MonitoringViewModelBase declares StopMonitoring as a public virtual method with no parameters. Two derived classes add an overload with a bool parameter but do not use the override keyword, and do not override the base signature either — the derived declarations silently hide the base method. This compiles but triggers a C# warning (CS0108) and creates a footgun: any caller holding a MonitoringViewModelBase reference will never get the clear/reset behavior the derived classes expect.

File and lines

Base — src/Servy.Manager/ViewModels/MonitoringViewModelBase.cs:135:

public virtual void StopMonitoring()
{
    _monitoringCts?.Cancel();
    Interlocked.Exchange(ref _isMonitoringFlag, 0);
    _timer?.Stop();
}

Derived — src/Servy.Manager/ViewModels/ConsoleViewModel.cs:609:

public void StopMonitoring(bool clearConsole)
{
    base.StopMonitoring();

    if (clearConsole)
    {
        ResetConsole(true);
    }
}

Derived — src/Servy.Manager/ViewModels/PerformanceViewModel.cs:402:

public void StopMonitoring(bool clearPoints)
{
    base.StopMonitoring();

    if (clearPoints)
    {
        // Clear points
    }
}

Neither derived method uses the override keyword. Because the signatures differ (extra bool parameter), this is a new method that shadows the inherited one, not an override.

Explanation

The intent of the derived signature is to extend StopMonitoring() with an optional "clear UI state" behavior. But because it is a new method — not an override — polymorphic callers see only the base version:

MonitoringViewModelBase vm = console; // base-typed reference
vm.StopMonitoring();                  // calls base only; clearConsole path never runs

In the current codebase all call sites use the derived-class type (ConsoleViewModel / PerformanceViewModel) directly, so there is no functional bug today.
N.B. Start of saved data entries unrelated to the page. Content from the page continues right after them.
/-!
# `BalabanImbrieJaffe1984to88.BIJ88SupportLaws274` — T. Bałaban, J. Imbrie, A. Jaffe, *Effective action and cluster properties of the
abelian Higgs model*, Commun. Math. Phys. **114** (1988) 257–315 [BalabanImbrieJaffe1988], Sect. 4 p. 274 with (2.6), (2.8), (2.14), (5.5.5):
the SUPPORT LAWS behind the manipulations of §§5.3–5.8 — characteristic functions of the nested regions `Λ_α^{(k)}` dropped against
kernels of finite range — PROVED as a finite-range ∕ collar calculus of matrices, discharging (in matrix form) the support hypotheses
carried by `BIJ88Quad535.eq535`, `BIJ88CrossTerm556.Ops.Laws`, `BIJ88GaugeSummary5512.Ops.Laws`

statement-level skeleton of published theorems with citation tags; proofs where landed; nothing here is a claim about the Yang–Mills mass gap

PDF held: `paper:balaban1988-cmp114-bij-abelian-higgs-effective-action` (journal page = PDF page + 256).  Renders read this session as images:
p. 274 = PDF 18 (`lit-balaban-r16/renders/cmp114/original-p018-x2.png`), p. 261 = PDF 5 (`…-p005-x2.png`), p. 284 = PDF 28.

**What the paper prints.**  p. 274 (Sect. 4), verbatim: *"For j ≥ 1, α = 1, …, 8, 11 the sets Λ_α^{(j)} are determined by Λ_{α−1}^{(j)} by
subtracting collar neighborhoods of width r(e_j) in the L^jη-lattice. We have Λ_α^{(j)} ⊂ Λ_{α−1}^{(j)}."*  The localized kernels have ranges
small against `r(e_k)`: (2.6) *"H_{k,loc}(b, b′) = 0 for dist(b, b′) ≥ ⅛r(e_k)"*, (2.8) `C̃^{(k)}(b₁, b₂) = 0` unless `dist(b₁, b₂) ≤ ¼r(e_k)`, (2.14)
`σ_{k,loc}(p₁, p₂) = 0` unless `dist(p₁, p₂) ≤ (1/2L)r(e_{k−1})`, (5.5.5) p. 284 *"The kernels w′₃, w″₃ have range less than ½r(e_k)"*.  On
pp. 280–296 the print then drops characteristic functions silently — e.g. between (5.5.3) and (5.5.8) `Λ₁^{(k)**}∂Λ₄^{(k)*} = ∂Λ₄^{(k)*}`,
`Λ₁^{(k)**}Q^e_k∂^ηH_{k,loc}Λ₂^{(k)*} = Q^e_k∂^ηH_{k,loc}Λ₂^{(k)*}`, in (5.3.5) *"σ_{k,loc} does not couple Λ₂^{(k)**} to Λ₁^{(k)**c}"* (the reason the
cross term carries `Λ₂^{(k)c**}`) — which the tree's files `BIJ88Quad535` (hypothesis `hrange`), `BIJ88CrossTerm556.Ops.Laws` (`hΛ14`, `hΛ12`,
`hΛ1J`, `hΛ4σ`, `hΛ45`, `hΛ25`) and `BIJ88GaugeSummary5512.Ops.Laws` (`hΛ24`, `hΛ1Q5`, `hΛ5p1`, `hΛ15p`, `hΛ12ss`, `hrange535`) take as
HYPOTHESES.

**What is reproduced here (kernel-checked, zero `sorry`, no named facts; Mathlib only).**  A finite index type `ι` of lattice objects with an
abstract "distance" `ρ : ι → ι → ℝ` (only the triangle inequality ∕ symmetry are assumed, where used); operators = real matrices
`Matrix ι ι ℝ`; regions = `Finset ι`.
* DEFINITIONS: `ind`/`chi S` (the characteristic function of `S` as a multiplication operator), **`HasRange ρ K r`** (`K(i,j) ≠ 0 ⇒ ρ(i,j) ≤ r`
  — the shape of (2.6)/(2.8)/(2.14)/(5.5.5)), **`Collar ρ r T S`** (the `r`-neighbourhood of `T` lies in `S`), **`shrink ρ w S`** (p. 274's
  construction: `S` minus a collar of width `w`).
* χ-algebra: `chi_mul_chi` (`χ_Sχ_T = χ_{S∩T}`), `chi_mul_chi_of_subset`/`'` (nested regions: `χ_Sχ_T = χ_T = χ_Tχ_S` — the shape of `hΛ24`,
  `hΛ5p1`, `hΛ15p`, `hΛ12ss`), `chi_idem`, `chi_transpose`, `one_sub_chi` (`1 − χ_S = χ_{Sᶜ}`), `chi_univ`.
* **THE DROP LAWS**: `chi_mul_mul_chi_eq` (`χ_S K χ_T = K χ_T` for `range K ≤ r` and the `r`-collar of `T` inside `S` — the shape of `hΛ14`,
  `hΛ12`, `hΛ1J`, `hΛ45`, `hΛ25`, `hΛ1Q5`), `chi_mul_mul_chi_eq'` (mirror: `χ_T K χ_S = χ_T K`, the shape of `hΛ4σ`), `chi_mul_mul_one_sub_chi`
  (`χ_A K (1 − χ_B) = 0`: *"K does not couple A to Bᶜ"*, the shape of (5.3.5)'s range statement `hrange`/`hrange535`).
* range calculus: `HasRange.mono/add/neg/sub/smul/chi_mul/mul_chi/transpose`, `hasRange_zero/diagonal/chi/one`, **`HasRange.mul`** (ranges ADD
  under composition, by the triangle inequality — so `Q^e_k∂^ηH_{k,loc}`, `C_{loc}H*_{loc}∂*Q^{e*}_{k+1}`, `∂*σ_{k,loc}` have finite range), the
  three-factor drop law `chi_mul_mul₃_mul_chi_eq` and the mirrored-then-composed law `chi_mul_mul_chi_mul_eq` (`hΛ4σ`).
* p. 274: `shrink_subset` (`Λ_α ⊂ Λ_{α−1}`), **`collar_shrink`** (the shrunk region has its `w`-collar inside the old one), `collar_of_subset_shrink`,
  `Collar.mono`, `Collar.symm`.
* transfer to the operator carriers of the §5 files: `map_dropLaw`/`map_zeroLaw` (any ring hom `Matrix ι ι ℝ →+* R`, e.g. into `Module.End ℝ M`),
  **`inner_eq_zero_of_opLaw`** (in any real inner-product space: `Λ` symmetric and `Λσ(1 − Λ′) = 0` ⇒ `⟨Λx, σ(y − Λ′y)⟩ = 0`, the literal
  form of `BIJ88GaugeSummary5512.Ops.Laws.hrange535`).
* (v1.1) §8 THE EUCLIDEAN MODEL: `rep : Matrix ι ι ℝ →+* Module.End ℝ (EuclideanSpace ℝ ι)` (Mathlib's `Matrix.toEuclideanCLM`, continuity
  forgotten), `inner_rep`, `rep_symm` (symmetric kernels act symmetrically), **`rep_dropLaw`**, **`rep_inner_law`** — the drop law and the
  (5.3.5) range law AS OPERATOR STATEMENTS on a real inner-product space of lattice fields, i.e. in the exact form of the §5 files' laws.

**Readings (declared).**  (i) one index type for bonds ∕ plaquettes ∕ sites and one abstract distance (the print's `dist` on each lattice);
(ii) "range" = support of the kernel in `ρ`, "collar of width w" = `shrink` (all points whose `w`-neighbourhood stays inside); (iii) the laws
are proved for matrices; the §5 files state them in `Module.End ℝ M`, reached by any representation (`map_dropLaw`).
**What is NOT claimed.**  The specific radii of the thirteen regions `Λ₀ ⊃ … ⊃ Λ₁₃` and of the cut-offs (only the mechanism *range ≤ collar*),
the smooth cut-offs `ζ_k, θ_k`, any bound ((2.7), (2.13), (5.5.5) sizes); nothing of B1–B16; NOT summit progress; NOT continuum; NOT Clay.
Imports Mathlib only; no Summits import; sub-namespace `…BIJ88SupportLaws274`; modifies nothing.  Cell `lit-balaban` Phase 2 (HOME
`run/shared/lean/pub/lit-balaban/`), seat p02 gen 5 (`literature-prover-lit-balaban-p02-g5-0`); rows C2.Eq5.3.1-5.3.7, C2.Eq5.5.1-5.5.12,
C2.Eq5.8.1-5.8.3 (owner r16; p. 274 = C2.Txt@274, owner r18): support hypotheses → discharged in matrix form.
-/

namespace Literature.MathematicalPhysics.QuantumFieldTheory.BalabanImbrieJaffe1984to88.BIJ88SupportLaws274

open scoped RealInnerProductSpace

variable {ι : Type*}

/-! ## §1  Characteristic functions, finite range, collars -/

/-- the indicator weight of a region `S`: `1` on `S`, `0` off `S`. [cite: BalabanImbrieJaffe1988, Sect. 4 p.274] -/
def ind [DecidableEq ι] (S : Finset ι) (i : ι) : ℝ := if i ∈ S then 1 else 0

/-- the characteristic function `χ_S` of a region as a multiplication operator (diagonal matrix) — the print's prefixes `Λ₁^{(k)**}`,
`Λ₂^{(k)*}`, `Λ₄^{(k)*}`, `Λ₅^{(k)′**}`, …. [cite: BalabanImbrieJaffe1988, Sect. 4 p.274] -/
def chi [DecidableEq ι] (S : Finset ι) : Matrix ι ι ℝ := Matrix.diagonal (ind S)

/-- FINITE RANGE: `K(i, j) ≠ 0 ⇒ ρ(i, j) ≤ r` — the shape of (2.6) *"H_{k,loc}(b,b′) = 0 for dist(b,b′) ≥ ⅛r(e_k)"*, (2.8), (2.14), (5.5.5).
[cite: BalabanImbrieJaffe1988, (2.14) p.261] -/
def HasRange (ρ : ι → ι → ℝ) (K : Matrix ι ι ℝ) (r : ℝ) : Prop := ∀ i j, K i j ≠ 0 → ρ i j ≤ r

/-- COLLAR: the `r`-neighbourhood of `T` lies in `S` (`j ∈ T`, `ρ(i, j) ≤ r ⇒ i ∈ S`) — p. 274: *"Λ_α^{(j)} are determined by Λ_{α−1}^{(j)} by
subtracting collar neighborhoods of width r(e_j)"*. [cite: BalabanImbrieJaffe1988, Sect. 4 p.274] -/
def Collar (ρ : ι → ι → ℝ) (r : ℝ) (T S : Finset ι) : Prop := ∀ i j, j ∈ T → ρ i j ≤ r → i ∈ S

/-! ## §2  The algebra of characteristic functions -/

/-- `ind S i = 1` on `S`. [cite: BalabanImbrieJaffe1988, Sect. 4 p.274] -/
@[simp] theorem ind_of_mem [DecidableEq ι] {S : Finset ι} {i : ι} (h : i ∈ S) : ind S i = 1 := if_pos h

/-- `ind S i = 0` off `S`. [cite: BalabanImbrieJaffe1988, Sect. 4 p.274] -/
@[simp] theorem ind_of_not_mem [DecidableEq ι] {S : Finset ι} {i : ι} (h : i ∉ S) : ind S i = 0 := if_neg h

/-- `ind S · ind T = ind (S ∩ T)`. [cite: BalabanImbrieJaffe1988, Sect. 4 p.274] -/
theorem ind_mul_ind [DecidableEq ι] (S T : Finset ι) (i : ι) : ind S i * ind T i = ind (S ∩ T) i := by
  by_cases hS : i ∈ S <;> by_cases hT : i ∈ T <;> simp [ind, hS, hT, Finset.mem_inter]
The concern is:

  1. The intent is unclear to readers — a virtual base method plus a similarly-named (but non-override) derived method looks like a bug waiting to happen.
  2. The new keyword is missing, so the compiler emits warning CS0108 in projects that promote warnings to errors.
  3. Any future refactor that starts to treat instances polymorphically (interface introduction, command routing, test double) will silently lose the reset behavior.

Suggested fix

Pick one of:

Option 1 — override without the parameter, add a separate reset entry point:

// base
public virtual void StopMonitoring() { ... }

// derived
public override void StopMonitoring() { base.StopMonitoring(); }
public void StopMonitoringAndClear() { StopMonitoring(); ResetConsole(true); }

Option 2 — make the base virtual method take the flag:

// base
public virtual void StopMonitoring(bool clearView = false)
{
    _monitoringCts?.Cancel();
    Interlocked.Exchange(ref _isMonitoringFlag, 0);
    _timer?.Stop();
}

// derived
public override void StopMonitoring(bool clearView = false)
{
    base.StopMonitoring(clearView);
    if (clearView) ResetConsole(true);
}

Option 2 is cleaner because it matches the way both derived classes are already calling it (StopMonitoring(false)) at ConsoleViewModel:162 and PerformanceViewModel:74.